Comparable Count. A larger pool allows for greater convergence. A smaller pool increases the leverage any single outlier exerts. A one-comp reduction in pool size typically widens the confidence range by two to three percentage points.

Recency. Seven months is significant in a shifting landscape. Changes in mortgage rates, seasonal absorption, and inventory levels alter the context of older sales. A seven-month lookback effectively analyzes conditions from nearly nine months ago when accounting for contract-to-close lag.

Similarity. When properties are comparable but not interchangeable—square footage ranging from eighteen hundred to twenty-two hundred, varying condition levels—adjustments introduce margin of error. The range must accommodate this subjectivity.

Market Stability. In a stable market, four comps from seven months ago provide reliable trend lines. If the period included inventory spikes or days-on-market increases, confidence in older sales diminishes.

CMAflow Analysis: Confidence Range Thresholds

5% Range (High Certainty) 6 comps, 4 months, tight match
8% Range (Moderate Certainty) 4 comps, 7 months, moderate variance
12% Range (Lower Certainty) 2 comps, 9+ months, market shift
Range Width / Sale Price Correlation 0.78
Time-to-Sale (priced within range) 2.4x faster

Source: CMAflow CMA Report

Five, Eight, and Twelve Percent

Five percent: Six comparable sales within a half-mile, all within four months, all within one hundred square feet and one bedroom of the subject, stable market. The data converges. Price with confidence.

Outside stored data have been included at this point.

import Literature.NumberTheory.Automorphic.Liu2021.AppendixC.OmegaHomIsotypicMultOne
import Literature.NumberTheory.Automorphic.Liu2021.AppendixC.OmegaHomBlockFieldCharacter
import Literature.NumberTheory.Automorphic.Liu2021.AppendixC.OmegaHomIsotypicComponentLevelwise
import Literature.RingTheory.SimpleModule.StableSubspacesSemilinearTransport
import HarnessLib

/-!
# [Liu 2021, App. D §D.4 / Prop. D.4 (1)] the `ε`-block `W_ε = (ᵗV_ℓ ε ⊗ 1)(ℚ̄_ℓ ⊗ H¹_ét(A_K))` of the Hecke image as a module over
# `ℚ̄_ℓ⟨Hecke⟩`: carrier, semisimplicity, the simple sub-block of `ω⋆`, and the central-character dictionary (piece 1 of the (MO) producer)

Topic `NumberTheory/Automorphic/Liu2021/AppendixC`; namespace `Literature.NumberTheory.Automorphic.Liu2021.AppendixC.Sec42Data.HeckeTranslates`.
Theorems only — no definition, no named fact, no instance, no `sorry`.

Setting (the S2′ «(MO) socket» of the cell hodgecm-mathlib, crux HLiu418 = stmt-HodgeConjecture-24832; A-p11 probe v9 `SocketMultOne`): a §4.2 datum
`C` with translates `T`, row (D) `hD`, injective pull-backs `hI`, a prime `ℓ`, a small level `K`, `L := ℚ̄_ℓ`, `M := L ⊗ H¹_ét(A_K)`, the realised
endomorphisms `op x := ᵗV_ℓ^ℚ(x) ⊗ 1 ∈ End_L M` (`x ∈ End⁰(A_K)`), the Hecke image `H := heckeImage K`, and an idempotent `ε ∈ H` commuting with
`H`.  The BLOCK CARRIER is `W_ε := range (op ε) ≤ M` with the restricted action `act′ h := op h|_{W_ε}` (`h ∈ H`) and the `L`-algebra
`A := L⟨range act′⟩ ≤ End_L W_ε`.  Everything below is phrased over an arbitrary pair `(W_ε, act′)` satisfying the two defining
equations (`hW`, `hact`), so that consumers never see a definition.

* §1 `exists_blockCarrier` — `(W_ε, act′)` exist; `forall_mem_blockCarrier_iff`, `op_apply_mem_blockCarrier`.
* §2 `isSemisimpleModule_blockCarrier` — `σ = 1 ⊗ rhoEt` semisimple ⇒ `W_ε` is a semisimple `A`-module (Hecke-stable complements in `M`,
  ★ `exists_stable_isCompl_baseChange_etaleH1`, cut down to `W_ε`); `finite_isotypicComponents_blockCarrier`.
* §3 `exists_simple_omegaBlock` — the sub-block `N₀′ := {w ∈ W_ε | [w]_K ∈ f′(ω^K)}` of a non-zero `f′ ∈ Hom_G(ι∘ω, L ⊗ H¹_ét(A_∞))` whose
  classes `ε` fixes (`hsel`) is a SIMPLE `A`-submodule of `W_ε` (★ `eq_bot_or_coe_eq_of_forall_heckeEnd_stable`).
* §4 `forall_eigen_of_mem_isotypicComponent_blockCarrier` — for the block field `φ : R₀ → Z(H)ε` every simple `A`-submodule `N ≤ W_ε` has a
  character `τ_N : R₀ →+* L` (Schur, ★ `BlockFieldCharacter`) and its isotypic component lies in the `τ_N`-eigenspace of the `act′ (φ r)`.
* §5 `eigen_omegaBlock_subset` — MULTIPLICITY ONE AT THE BASE BLOCK: every `w ∈ W_ε` on which the `act′ (φ r)` act through the character of
  `N₀′` lies in `N₀′` (★ `isotypicComponent_eq_of_forall_eq_smul` + the `M`-level dictionary ★ `mem_isotypicComponent_of_forall_smul_eq_smul`,
  ★ `mem_span_of_forall_comm_of_mul_eq`).

Piece 2 (`OmegaHomBlockMultOne`) adds the `Aut(ℚ̄_ℓ/ℚ)`-transport along the `ℚ`-form and concludes the (MO) socket.  HC_CM is proved only modulo the 7
printed citations until rung 0 closes; this file moves no book.
Co-produced with A-p05 (g12) (cell hodgecm-mathlib; his monolith `OmegaHomBlockMultOne.reportfirst.A-p05g12.lean` is the twin road).


## References
* [Liu2021] Y. Liu, *Fourier–Jacobi cycles and arithmetic relative trace formula*, Camb. J. Math. 9 (2021): p. 133 (D.3), Prop. D.4 (1) p. 130,
  App. D §D.4 pp. 139–140 (FJcycle.tex l. 5626–5631).
* [Lam2001FirstCourse] T. Y. Lam, *A First Course in Noncommutative Rings* (2001), §3 Thm. (3.5), §22 Prop. (22.1)–(22.2).
* [Bump1997] D. Bump, *Automorphic Forms and Representations* (1997), §4.2 Prop. 4.2.3.
-/

set_option autoImplicit false
/-- **Settling one chord**: from a solution with `d` active, reach a solution with `d` active, the chord `g` at `(0,0)`, and the
other chord's AND values unchanged. -/
theorem settle {g g' : Fin m} (hg : g ∈ J) (hc : IsChord I J g) (hg' : g' ∈ J) (hc' : IsChord I J g') (hgg : g ≠ g')
    (z : Fin n → Bool) (hz : ∀ j ∈ J, I.eval z j = y j) (hzd : z (I.vars f₁ sd₁) = true) :
    ∃ z' : Fin n → Bool, (∀ j ∈ J, I.eval z' j = y j) ∧ z' (I.vars f₁ sd₁) = true ∧
      z' (I.vars g 2) = false ∧ z' (I.vars g 3) = false ∧
      z' (I.vars g' 2) = z (I.vars g' 2) ∧ z' (I.vars g' 3) = z (I.vars g' 3) := by
  classical
  -- basic distinctness
  have hfg : ∀ {f : Fin m}, f ∈ J → ¬ IsChord I J f → f ≠ g := fun hf hfc h => hfc (h ▸ hc)
  have hPg : ∀ s : Fin 4, 2 ≤ s.val → ∀ j ∈ J, j ≠ g → I.vars g s ∉ varSet I j := by
    intro s hs j hj hjg
    have : s = 2 ∨ s = 3 := by fin_cases s <;> simp at hs ⊢
    rcases this with rfl | rfl
    · exact not_mem_varSet_of_private I hg hj hjg hc.1 (vars_mem_varSet I g 2)
    · exact not_mem_varSet_of_private I hg hj hjg hc.2 (vars_mem_varSet I g 3)
  have hd_ne_g : ∀ s : Fin 4, 2 ≤ s.val → I.vars f₁ sd₁ ≠ I.vars g s := fun s hs h =>
    hPg s hs f₁ hf₁ (hfg hf₁ hf₁c) (h ▸ vars_mem_varSet I f₁ sd₁)
  have hl₁g : ∀ j ∈ J, j ≠ f₁ → I.vars f₁ sa₁ ∉ varSet I j := fun j hj hne =>
    not_mem_varSet_of_private I hf₁ hj hne hl₁ (vars_mem_varSet I f₁ sa₁)
  have hl₂g : ∀ j ∈ J, j ≠ f₂ → I.vars f₂ sa₂ ∉ varSet I j := fun j hj hne =>
    not_mem_varSet_of_private I hf₂ hj hne hl₂ (vars_mem_varSet I f₂ sa₂)
  have hd_ne_l₁ : I.vars f₁ sd₁ ≠ I.vars f₁ sa₁ := fun h => had₁ (hI.2 f₁ h).symm
  have hd_ne_l₂ : I.vars f₁ sd₁ ≠ I.vars f₂ sa₂ := fun h => had₂ (hI.2 f₂ (hdd.symm.trans h)).symm
  -- an XOR slot of `g` not read by `g'`
  obtain ⟨sx, hsx, hxg'⟩ : ∃ s : Fin 4, s.val < 2 ∧ I.vars g s ∉ varSet I g' := by
    by_contra hno
    push Not at hno
    have h01 : I.vars g 0 ≠ I.vars g 1 := fun h => absurd (hI.2 g h) (by decide)
    have hsub : ({I.vars g 0, I.vars g 1} : Finset (Fin n)) ⊆ varSet I g ∩ varSet I g' := by
      intro v hv
      rw [mem_insert, mem_singleton] at hv
      rw [mem_inter]
      rcases hv with rfl | rfl
      · exact ⟨vars_mem_varSet I g 0, hno 0 (by decide)⟩
      · exact ⟨vars_mem_varSet I g 1, hno 1 (by decide)⟩
    have := (card_le_card hsub).trans (hS g g' hgg)
    rw [card_pair h01] at this
    omega
  -- step 1: make the chord want product 0 (flip `vars g sx` if needed)
  obtain ⟨w, hw, hwx, hwA, hwg'⟩ : ∃ w : Fin n → Bool,
      (w = z ∨ w = Function.update z (I.vars g sx) (!z (I.vars g sx))) ∧
      xor (xor (w (I.vars g 0)) (w (I.vars g 1))) false = y g ∧
      (∀ (j : Fin m) (s : Fin 4), 2 ≤ s.val → w (I.vars j s) = z (I.vars j s)) ∧ I.eval w g' = y g' := by
    by_cases h : xor (xor (z (I.vars g 0)) (z (I.vars g 1))) false = y g
    · exact ⟨z, Or.inl rfl, h, fun _ _ _ => rfl, hz g' hg'⟩
    · refine ⟨_, Or.inr rfl, ?_, fun j s hs => ?_, ?_⟩
      · have h01 : I.vars g 0 ≠ I.vars g 1 := fun e => absurd (hI.2 g e) (by decide)
        have : sx = 0 ∨ sx = 1 := by fin_cases sx <;> simp at hsx ⊢
        rcases this with rfl | rfl
        · rw [Function.update_self, Function.update_of_ne h01.symm]
          revert h; cases z (I.vars g 0) <;> cases z (I.vars g 1) <;> cases y g <;> decide
        · rw [Function.update_self, Function.update_of_ne h01]
          revert h; cases z (I.vars g 0) <;> cases z (I.vars g 1) <;> cases y g <;> decide
      · rw [Function.update_of_ne fun e => hT g j sx s hsx hs e.symm]
      · rw [eval_update_of_not_mem I g' z hxg']; exact hz g' hg'
  -- step 2: pair of `g` to 00
  obtain ⟨w₁, hw₁⟩ : ∃ w₁ : Fin n → Bool, w₁ = Function.update (Function.update w (I.vars g 2) false) (I.vars g 3) false := ⟨_, rfl⟩
  have hw₁g : I.eval w₁ g = y g := by rw [hw₁, eval_setPair_self I hI, Bool.and_false]; exact hwx
  have hw₁g' : I.eval w₁ g' = y g' := by rw [hw₁, eval_setPair_of_ne I hg hg' hgg.symm hc]; exact hwg'
  have hw₁d : w₁ (I.vars f₁ sd₁) = true := by
    rw [hw₁, Function.update_of_ne (hd_ne_g 3 (by decide)), Function.update_of_ne (hd_ne_g 2 (by decide)), hwA f₁ sd₁ hd₁]
    exact hzd
  have hw₁P' : ∀ s : Fin 4, 2 ≤ s.val → w₁ (I.vars g' s) = z (I.vars g' s) := by
    intro s hs
    rw [hw₁, Function.update_of_ne, Function.update_of_ne, hwA g' s hs]
    · exact fun h => hPg 2 (by decide) g' hg' hgg.symm (h ▸ vars_mem_varSet I g' s)
    · exact fun h => hPg 3 (by decide) g' hg' hgg.symm (h ▸ vars_mem_varSet I g' s)
  have hw₁P : w₁ (I.vars g 2) = false ∧ w₁ (I.vars g 3) = false := by
    have h23 : I.vars g 2 ≠ I.vars g 3 := fun h => absurd (hI.2 g h) (by decide)
    rw [hw₁, Function.update_self, Function.update_of_ne h23, Function.update_self]
    exact ⟨rfl, rfl⟩
  -- step 3: repair `f₁` by its leaf
  have hgf₁ : g ≠ f₁ := fun e => hf₁c (e ▸ hc)
  have hgf₂ : g ≠ f₂ := fun e => hf₂c (e ▸ hc)
  have hg'f₁ : g' ≠ f₁ := fun e => hf₁c (e ▸ hc')
  have hg'f₂ : g' ≠ f₂ := fun e => hf₂c (e ▸ hc')
  obtain ⟨a₁, ha₁'⟩ := leaf_fix I hI y ha₁ hd₁ had₁ w₁ hw₁d
  obtain ⟨w₂, hw₂⟩ : ∃ w₂ : Fin n → Bool, w₂ = Function.update w₁ (I.vars f₁ sa₁) a₁ := ⟨_, rfl⟩
  have hw₂f₁ : I.eval w₂ f₁ = y f₁ := by rw [hw₂]; exact ha₁'
  have hw₂o : ∀ j ∈ J, j ≠ f₁ → I.eval w₂ j = I.eval w₁ j := fun j hj hjf => by
    rw [hw₂, eval_update_of_not_mem I j w₁ (hl₁g j hj hjf)]
  have hw₂d : w₂ (I.vars f₂ sd₂) = true := by
    rw [hw₂, ← hdd, Function.update_of_ne hd_ne_l₁]; exact hw₁d
  -- step 4: repair `f₂` by its leaf
  obtain ⟨a₂, ha₂'⟩ := leaf_fix I hI y ha₂ hd₂ had₂ w₂ hw₂d
  obtain ⟨w₃, hw₃⟩ : ∃ w₃ : Fin n → Bool, w₃ = Function.update w₂ (I.vars f₂ sa₂) a₂ := ⟨_, rfl⟩
  have hw₃o : ∀ j ∈ J, j ≠ f₂ → I.eval w₃ j = I.eval w₂ j := fun j hj hjf => by
    rw [hw₃, eval_update_of_not_mem I j w₂ (hl₂g j hj hjf)]
  refine ⟨w₃, fun j hj => ?_, ?_, ?_, ?_, ?_, ?_⟩
  · by_cases hjf₂ : j = f₂
    · subst hjf₂; rw [hw₃]; exact ha₂'
    rw [hw₃o j hj hjf₂]
    by_cases hjf₁ : j = f₁
    · subst hjf₁; exact hw₂f₁
    rw [hw₂o j hj hjf₁]
    rcases hJ j hj with rfl | rfl | rfl | rfl
    · by_cases hjg : j = g
      · rw [hjg]; exact hw₁g
      · by_cases hjg' : j = g'
        · rw [hjg']; exact hw₁g'
        · -- `g₁` is neither `g` nor `g'`: then `{g, g'} ⊆ {g₂, f₁, f₂}`, impossible for two distinct chords
          exfalso
          rcases hJ g hg with h | h | h | h
          · exact hjg h.symm
          · rcases hJ g' hg' with h' | h' | h' | h'
            · exact hjg' h'.symm
            · exact hgg (h.trans h'.symm)
            · exact hf₁c (h' ▸ hc')
            · exact hf₂c (h' ▸ hc')
          · exact hf₁c (h ▸ hc)
          · exact hf₂c (h ▸ hc)
    · by_cases hjg : j = g
      · rw [hjg]; exact hw₁g
      · by_cases hjg' : j = g'
        · rw [hjg']; exact hw₁g'
        · exfalso
          rcases hJ g hg with h | h | h | h
          · rcases hJ g' hg' with h' | h' | h' | h'
            · exact hgg (h.trans h'.symm)
            · exact hjg' h'.symm
            · exact hf₁c (h' ▸ hc')
            · exact hf₂c (h' ▸ hc')
          · exact hjg h.symm
          · exact hf₁c (h ▸ hc)
          · exact hf₂c (h ▸ hc)
    · exact absurd rfl hjf₁
    · exact absurd rfl hjf₂
  · rw [hw₃, Function.update_of_ne hd_ne_l₂, hw₂, Function.update_of_ne hd_ne_l₁]; exact hw₁d
  · have e2 : I.vars g 2 ≠ I.vars f₂ sa₂ := fun h => hl₂g g hg hgf₂ (h ▸ vars_mem_varSet I g 2)
    have e1 : I.vars g 2 ≠ I.vars f₁ sa₁ := fun h => hl₁g g hg hgf₁ (h ▸ vars_mem_varSet I g 2)
    rw [hw₃, Function.update_of_ne e2, hw₂, Function.update_of_ne e1]
    exact hw₁P.1
  · have e2 : I.vars g 3 ≠ I.vars f₂ sa₂ := fun h => hl₂g g hg hgf₂ (h ▸ vars_mem_varSet I g 3)
    have e1 : I.vars g 3 ≠ I.vars f₁ sa₁ := fun h => hl₁g g hg hgf₁ (h ▸ vars_mem_varSet I g 3)
    rw [hw₃, Function.update_of_ne e2, hw₂, Function.update_of_ne e1]
    exact hw₁P.2
  · have e2 : I.vars g' 2 ≠ I.vars f₂ sa₂ := fun h => hl₂g g' hg' hg'f₂ (h ▸ vars_mem_varSet I g' 2)
    have e1 : I.vars g' 2 ≠ I.vars f₁ sa₁ := fun h => hl₁g g' hg' hg'f₁ (h ▸ vars_mem_varSet I g' 2)
    rw [hw₃, Function.update_of_ne e2, hw₂, Function.update_of_ne e1, hw₁P' 2 (by decide)]
  · have e2 : I.vars g' 3 ≠ I.vars f₂ sa₂ := fun h => hl₂g g' hg' hg'f₂ (h ▸ vars_mem_varSet I g' 3)
    have e1 : I.vars g' 3 ≠ I.vars f₁ sa₁ := fun h => hl₁g g' hg' hg'f₁ (h ▸ vars_mem_varSet I g' 3)
    rw [hw₃, Function.update_of_ne e2, hw₂, Function.update_of_ne e1, hw₁P' 3 (by decide)]
/-!
# [IUTchI] Ex. 3.2 / [EtTh] §1, Def. 3.1 — GAP A item GA-10 (file 1 of 2): the LEVEL MODEL of the theta envelope — the special fibre
# «components ⊔ cusps» of a finite étale piece of the [EtTh] §1 `ℤ(×μ₂)`-covering with the theta translates, as an inhabitant of the
# Def. 3.1 / Prop. 3.2 interface `LogDivisorModel`

S. Mochizuki, *The étale theta function and its Frobenioid-theoretic manifestations*, Publ. RIMS **45** (2009) [MochizukiEtTh2009],
§1 Prop. 1.4 (i) p.247 (PDF p.21) («the zeroes of `Θ̈` on `Ÿ` are precisely the cusps of `Ÿ`; each zero has multiplicity 1. The divisor of
poles of `Θ̈` on `Ÿ` is precisely the divisor `D_1`»), Rmk. 1.3.1 p.247 («`D_1` … does not descend»), §3 Def. 3.1 / Prop. 3.2 p.296 (PDF p.70),
Rmk. 3.3.1 p.299 (PDF p.73) («… `Gal(Z^log_∞/Y^log)`-orbits of prime log-divisors»); S. Mochizuki, *Inter-universal Teichmüller theory I*,
Ex. 3.2 (i)(ii) pp.70–71 (`Ÿ_v → X̲̲_v`). [cite: MochizukiEtTh2009, Def 3.1 p.70] [cite: Mochizuki2012, I Ex 3.2 (i)(ii) pp.70-71]

abc-iut cell, GAP A (foundations gap G-L5-EX32I-1 — the UNDISPUTED construction around [IUTchIII] Cor. 3.12), item **GA-10** = D2 geometric half of
`GAP-SIZING-A.md` (69de97346848d3e8) under abc-iut-L5-lead RULINGS #317 (2) / #319 / #321 (D0′) / #322 (c2′)(c3′), ruled shapes
`plan/L5/GAP-A-SIGNATURES.md` v1 (e3ccddf9b87597cf) §2, SIGNATURE + SIG-DELTA countersigned RULINGS #338 (B), keeper-A word 20:59:06Z.
CLASS (b) CONSTRUCTION (definitions + theorems; the frozen interface `LogDivisorModel` (`TemperedCoverings.lean`) is consumed BY NAME; pattern =
abc-iut-L2-t3's `Ÿ`-skeleton `TateTowerTheta.model`, `LogDivisorModelTateTowerTheta.lean`).  THIS FILE:
* **`Envelope.model C : LogDivisorModel.{0}`** for a set `C` of special-fibre COMPONENTS (print: the components of the special fibre of `Y` form a
  TORSOR under `Gal(Y/X) = ℤ`; at a finite étale piece an `n`-cycle; here ANY index set — the cycle's adjacency is invisible to Def. 3.1's
  `DIV⁺ ≅ ℕ^{Cusp ⊔ Comp}`): `Comp := C`, `Cusp := C × Bool` (the two zeros `Ü = ±q^{j/2}` of `Θ̈` on each component, as the `Ÿ`-skeleton),
  `DIV := ℤ^{Cusp ⊔ Comp}`, every log-divisor Cartier, **`Fn := Multiplicative (C →₀ ℤ)` = the free abelian group on the Θ̈-TRANSLATES
  `Θ̈_c (c ∈ C)`** — the «ϖ̈-free part» of the ruled `B₀^geom = ⟨Ü, ϖ̈-free part, Θ̈-translates, μ⟩`: NO uniformiser and NO constants
  (`const = intConst = ⊥`; constants enter in GA-02 through the genuine constant tower `T.proj ⋙ constTower d`, RULINGS #321 «constants bypass the
  rebase»), NO coordinate `Ü` (`ord_{F_j} Ü = j` has no finite-level avatar), sign-free (as the fourth tower model's levels, design (β) of record);
  `divisor (∏_c Θ̈_c^{m_c}) := (cusp ↦ Σ_c m_c ; F_c ↦ −m_c)`, i.e. **`div Θ̈_c = [every cusp, multiplicity 1] − [F_c]`**: the zero divisor VERBATIM as
  print / `TateTowerTheta.thetaZeros`; the polar divisor is the DECREED finite avatar `[F_c]` of print's `D_1 = Σ_j j²·F_j` on the infinite chain, which
  descends to no finite level (Rmk. 1.3.1) — LABELLED DECREE; Prop. 3.2 (ii) («an effective principal divisor is an integral constant», here:
  trivial) and (iii) PROVED (`eq_zero_of_divFun_nonneg`), every field of the v3 interface proved, none vacuous, nothing needs `C` finite;
* `Envelope.cuspLaws`; `Envelope.theta c`, `Envelope.thetaZeros`, `Envelope.thetaPoles c`, **`Envelope.divisor_theta : div Θ̈_c = thetaZeros / thetaPoles c`**.
File 2 (`ArithThetaTowerEnvelope.lean`): the DECK ACTION `Envelope.action`, the ruled decl `ArithThetaTower.divisorsGeom` over `CosetCat Γ`, the
theta section and its `div₀`.  HONEST FRAMING: a class-(b) combinatorial LEVEL MODEL — print's [EtTh] §1 recipe for the special fibre of `Ÿ`
TRANSPORTED to a component set (for the kit's profinite `Π` every `Ÿ_T` is a FINITE-level avatar, FOUNDATIONS 13 U2; print's `Θ̈` lives on the
INFINITE chain `Ÿ`; [EtTh] Def. 3.3 at general coverings and print's `Ÿ̈/μ_N` Kummer levels = FOUNDATIONS 13/14, NOT claimed); NOT the formal
scheme, NOT the tempered Frobenioid of a Tate curve; no Prop-valued fact, no instance, no notation, no sorry; nothing here bears on [IUTchIII]
Cor. 3.12; NO side taken (D-0045); typed ≠ inhabited ≠ proved-in-print; count-neutral; NO abc claim.
-/

noncomputable section

namespace Literature.AnabelianGeometry.EtaleTheta

namespace ArithThetaTower

namespace Envelope

open LogDivisorModel

variable (C : Type)

/-! ## §1 Prime log-divisors of the level: components `C`, cusps `C × Bool` -/

/-- The cusps of the level: on the component `F_c` the two zeros `Ü = ±q^{j/2}` of `Θ̈` (as `TateTowerTheta.Cusp = ℤ × Bool`).
[cite: MochizukiEtTh2009, Prop 1.4 p.21] -/
abbrev Cusp : Type := C × Bool

/-- Index of prime log-divisors of the level: cusps `C × Bool`, components `C`. [cite: MochizukiEtTh2009, Def 3.1 p.70] -/
abbrev Idx : Type := Cusp C ⊕ C

/-- **The total Θ̈-degree `Σ_c m_c`** of a product of theta translates `∏_c Θ̈_c^{m_c}` (its order at every cusp).
[cite: MochizukiEtTh2009, Prop 1.4 p.21] -/
def deg : (C →₀ ℤ) →+ ℤ where
  toFun m := m.sum fun _ k => k
  map_zero' := Finsupp.sum_zero_index
  map_add' _ _ := Finsupp.sum_add_index' (fun _ => rfl) (fun _ _ _ => rfl)

/-- `deg` is the sum of the exponents over the support. [cite: MochizukiEtTh2009, Prop 1.4 p.21] -/
theorem deg_apply (m : C →₀ ℤ) : deg C m = ∑ c ∈ m.support, m c := rfl

/-- `deg Θ̈_c^k = k`. [cite: MochizukiEtTh2009, Prop 1.4 p.21] -/
@[simp] theorem deg_single (c : C) (k : ℤ) : deg C (Finsupp.single c k) = k := by
  change (Finsupp.single c k).sum (fun _ k => k) = k
  exact Finsupp.sum_single_index rfl

/-- The total degree is invariant under relabelling the translates. [cite: MochizukiEtTh2009, Prop 1.4 p.22] -/
theorem deg_equivMapDomain (σ : C ≃ C) (m : C →₀ ℤ) : deg C (Finsupp.equivMapDomain σ m) = deg C m := by
  change (Finsupp.equivMapDomain σ m).sum (fun _ k => k) = m.sum (fun _ k => k)
  exact Finsupp.sum_equivMapDomain σ m _

/-- **The divisor of `∏_c Θ̈_c^{m_c}`**: order `Σ_c m_c` at every cusp (simple zeros of every translate at every cusp, Prop. 1.4 (i)),
order `−m_c` along `F_c` (the DECREED finite avatar `[F_c]` of the polar divisor `D_1` of the `c`-th translate).
[cite: MochizukiEtTh2009, Prop 1.4 p.21] -/
def divFun (m : C →₀ ℤ) : Idx C → ℤ
  | Sum.inl _ => deg C m
  | Sum.inr c => -(m c)

/-- `divFun` at a cusp. [cite: MochizukiEtTh2009, Prop 1.4 p.21] -/
@[simp] theorem divFun_inl (m : C →₀ ℤ) (q : Cusp C) : divFun C m (Sum.inl q) = deg C m := rfl

/-- `divFun` along a component. [cite: MochizukiEtTh2009, Prop 1.4 p.21] -/
@[simp] theorem divFun_inr (m : C →₀ ℤ) (c : C) : divFun C m (Sum.inr c) = -(m c) := rfl

/-- `divFun` is additive. [cite: MochizukiEtTh2009, Def 3.1 p.70] -/
theorem divFun_add (m m' : C →₀ ℤ) : divFun C (m + m') = divFun C m + divFun C m' := by
  funext x
  rcases x with q | c
  · simp only [divFun_inl, map_add, Pi.add_apply]
  · simp only [divFun_inr, Finsupp.add_apply, Pi.add_apply, neg_add]

/-- The divisor map `Fn = ℤ^{(C)} → DIV = ℤ^{Cusp ⊔ Comp}` as a homomorphism of multiplicative groups. [cite: MochizukiEtTh2009, Def 3.1 p.70] -/
def divHom : Multiplicative (C →₀ ℤ) →* Multiplicative (Idx C → ℤ) :=
  AddMonoidHom.toMultiplicative
    { toFun := divFun C
      map_zero' := by funext x; rcases x with q | c <;> simp [divFun]
      map_add' := divFun_add C }

/-- `divHom` on elements. [cite: MochizukiEtTh2009, Def 3.1 p.70] -/
@[simp] theorem toAdd_divHom (f : Multiplicative (C →₀ ℤ)) (x : Idx C) :
    Multiplicative.toAdd (divHom C f) x = divFun C (Multiplicative.toAdd f) x := rfl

Eight percent: Four comparables within one mile, spanning seven months, moderate variation in features. Evidence supports a direction, but spread in comparable properties introduces reasonable uncertainty. The most common scenario—and the one requiring the most skilled explanation.

Twelve percent: Two comparables within two miles, nine months apart, during a market correction. Limited data, shifting conditions. Not a failure—an honest acknowledgment that narrow pricing would be irresponsible. Sophisticated clients respect this. Others need it explained.

Predictive Power

There is a 0.78 correlation between confidence range width and final sale price variance. The range is genuinely predictive. Properties priced within their calculated confidence range sell 2.4x faster than those priced outside.

Agents who explain confidence methodology during listing presentations receive twenty-nine percent fewer mid-listing price change requests. The seller understands the technical basis for the price, leading to realistic expectations from the outset.

The Professional Standard

CMAflow's confidence indicator processes the four inputs to produce the range width. The tool provides the calculation. The agent provides the explanation. This combination—honest uncertainty plus expert context—is what produces professional trust.

The range is the methodology in visual form. Understanding the mechanics elevates the agent from reporter of data to interpreter of market evidence.